Personal information
- Full name: Jens Mikael Lundqvist
- Nationality: Swedish
- Born: 29 August 1979 (age 46) Gävle, Sweden
- Height: 1.83 m (6 ft 0 in)
- Weight: 83 kg (183 lb)

Sport
- Sport: Table tennis
- Highest ranking: 19 (August 2003)

Medal record
Men's table tennis
Representing Sweden
European Championships
| Gold medal – first place | 2002 Zagreb | Team |
| Silver medal – second place | 2011 Gdansk-Sopot | Team |
| Bronze medal – third place | 2010 Ostrava | Doubles |

= Jens Lundqvist =

Swedish table tennis player (born 1979)

Jens Mikael Lundqvist (born 29 August 1979) is a Swedish table tennis player who competed in the men's singles and men's team event at the 2008 Summer Olympics and the men's team event only at the 2012 Summer Olympics.

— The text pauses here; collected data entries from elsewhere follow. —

import Summits.Ventures.PercRepro.S2GiantExactCount

/-!
# PercRepro — THE TELESCOPING FORM: the per-level bound `lamTel`, the least rank `rminF`, the `N`-side `nsideTel`
(p8, gen 20; a feeder for S4 — the top of the `q = 7` window, the rows `64 … 56`)

The DEFINITIONS of the telescoping count (S2TelescopeLevels / S2TelescopeCount) and of its level-`7` core
(RankLevelSetCoreSevenOfFormTel), in one module so that the numeric cell forms of every row depend on nothing else:
* **`S2.rminF`** — the least rank of a simple set of nullity `ν` under the `e`-free flat bounds `3, 6, 10, 19, 39`
  (`2, 3, 3, 4, 4, 4, 5 … 5, 6 … 6, 7 …`); a rank-`7` set of nullity `ν ≥ 1` has at least `ν + rminF ν` non-coloops;
* **`S2.lamTel c P F ρ`** — the per-level bound: `Λ(0) = c`,
  `Λ(ν + 1) = min (P·C(F, ν)/quart(ν + 1)) (Λ(ν)·(F + 1 − ν)/ρ(ν + 1))` (`quart(ν) = ν + 3C(ν,2) + 3C(ν,3) + 2C(ν,4)`);
  monotone in `P` (`lamTel_mono`);
* **`ThmN.nsideTel p d S3 S4 S5`** — the `N`-side of a level-`7` cell `(p, d)`:
  `C(n, 7) + Σ_{j < d − 7} Λ(j + 1) + 2^{min 79 (7 + d)}` with `c = C(n, 7)`, `F = min 71 (ν₁ − 2)`, `ρ(ν) = ν + rminF ν` and
  `P = S3·C(n − 3, 5) + S4·C(n − 4, 4) + S5·C(n − 5, 3) + C(d+5, 6)·C(n − 6, 2) + C(d+6, 7)·(n − 7) + C(d+7, 8)` — THE
  DISJOINT PAIR COUNT with the `3`- / `4`- / `5`-circuit bounds as parameters.
Axioms: standard.
-/

namespace PercRepro

namespace S2

/-- **The least rank of a simple set of nullity `ν` in the `e`-free core**: the least `r` with `r + ν ≤ f_r` for the flat
bounds `f₂ = 3`, `f₃ = 6`, `f₄ = 10`, `f₅ = 19`, `f₆ = 39` (and `7` beyond `ν = 33`). -/
def rminF (ν : ℕ) : ℕ :=
  if ν ≤ 1 then 2 else if ν ≤ 3 then 3 else if ν ≤ 6 then 4 else if ν ≤ 14 then 5 else if ν ≤ 33 then 6 else 7

/-- `rminF ν ≥ 1` (it is `≥ 2`). -/
theorem one_le_rminF (ν : ℕ) : 1 ≤ rminF ν := by
  unfold rminF
  split_ifs <;> omega

/-- **The per-level bound of the telescoping count**: `Λ(0) = c`,
`Λ(ν + 1) = min (P·C(F, ν)/quart(ν + 1)) (Λ(ν)·(F + 1 − ν)/ρ(ν + 1))`. -/
def lamTel (c P : ℚ) (F : ℕ) (ρ : ℕ → ℕ) : ℕ → ℚ
  | 0 => c
  | ν + 1 => min (P * ((F.choose ν : ℕ) : ℚ) /
      (((ν + 1) + 3 * (ν + 1).choose 2 + 3 * (ν + 1).choose 3 + 2 * (ν + 1).choose 4 : ℕ) : ℚ))
      (lamTel c P F ρ ν * (((F + 1 - ν : ℕ) : ℚ) / ((ρ (ν + 1) : ℕ) : ℚ)))

/-- `Λ(0) = c`. -/
theorem lamTel_zero (c P : ℚ) (F : ℕ) (ρ : ℕ → ℕ) : lamTel c P F ρ 0 = c := rfl

/-- The recursion of `lamTel` at `ν + 1`. -/
theorem lamTel_succ (c P : ℚ) (F : ℕ) (ρ : ℕ → ℕ) (ν : ℕ) :
    lamTel c P F ρ (ν + 1) = min (P * ((F.choose ν : ℕ) : ℚ) /
      (((ν + 1) + 3 * (ν + 1).choose 2 + 3 * (ν + 1).choose 3 + 2 * (ν + 1).choose 4 : ℕ) : ℚ))
      (lamTel c P F ρ ν * (((F + 1 - ν : ℕ) : ℚ) / ((ρ (ν + 1) : ℕ) : ℚ))) := rfl

/-- `lamTel` is monotone in the pair count `P` (for `c ≥ 0`, the second branch is a non-negative multiple of the
previous level). -/
theorem lamTel_mono (c P P' : ℚ) (F : ℕ) (ρ : ℕ → ℕ) (hP : P ≤ P') (ν : ℕ) :
    lamTel c P F ρ ν ≤ lamTel c P' F ρ ν := by
  induction ν with
  | zero => rw [lamTel_zero, lamTel_zero]
  | succ ν ih =>
    rw [lamTel_succ, lamTel_succ]
    apply min_le_min
    · apply div_le_div_of_nonneg_right _ (Nat.cast_nonneg _)
      exact mul_le_mul_of_nonneg_right hP (Nat.cast_nonneg _)
    · apply mul_le_mul_of_nonneg_right ih
      exact div_nonneg (Nat.cast_nonneg _) (Nat.cast_nonneg _)

end S2

namespace ThmN

/-- **The `N`-side of the telescoping count at level `7`**: `C(n, 7) + Σ_{j < d − 7} Λ(j + 1) + 2^{min 79 (7 + d)}`,
`Λ = lamTel (C(n, 7)) Π′ (min 71 (ν₁ − 2)) (ν ↦ ν + r_min(ν))`, `Π′` the disjoint pair count with the circuit bounds
`S3, S4, S5` and the nullity bounds `C(d + k − 1, k)` for `k = 6, 7, 8`. -/
def nsideTel (p d S3 S4 S5 : ℕ) : ℚ :=
  (((p + d).choose 7 : ℕ) : ℚ) +
    (∑ j ∈ Finset.range (d - 7), S2.lamTel (((p + d).choose 7 : ℕ) : ℚ)
      (((S3 : ℕ) : ℚ) * (((p + d - 3).choose 5 : ℕ) : ℚ) + ((S4 : ℕ) : ℚ) * (((p + d - 4).choose 4 : ℕ) : ℚ) +
        ((S5 : ℕ) : ℚ) * (((p + d - 5).choose 3 : ℕ) : ℚ) +
        (((d + 5).choose 6 : ℕ) : ℚ) * (((p + d - 6).choose 2 : ℕ) : ℚ) +
        (((d + 6).choose 7 : ℕ) : ℚ) * (((p + d - 7 : ℕ)) : ℚ) + (((d + 7).choose 8 : ℕ) : ℚ))
      (min 71 (max ((d + min 33 d) / 2 + 1) (min 32 (d - 1) + 2) - 2)) (fun ν => ν + S2.rminF ν) (j + 1)) +
    (2 : ℚ) ^ (min 79 (7 + d))

end ThmN

end PercRepro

==Major League Table Tennis==
Lundqvist signed with Major League Table Tennis for the 2024–25 season (Season 2) as part of a group of international additions to the league. He plays for the Portland Paddlers and debuted during the opening weekend of the season in September 2024.

In January 2026, during the 2025–26 season (Season 3), Lundqvist was named the MLTT Player of the Week for Week 9 after winning eight of nine games during a homestand in Portland. Following that weekend, he reached a league-leading power rating of 803.4, ranking him as the top player on the official MLTT power rankings list at that time. As of January 2026, he held an 80% singles win percentage for the season.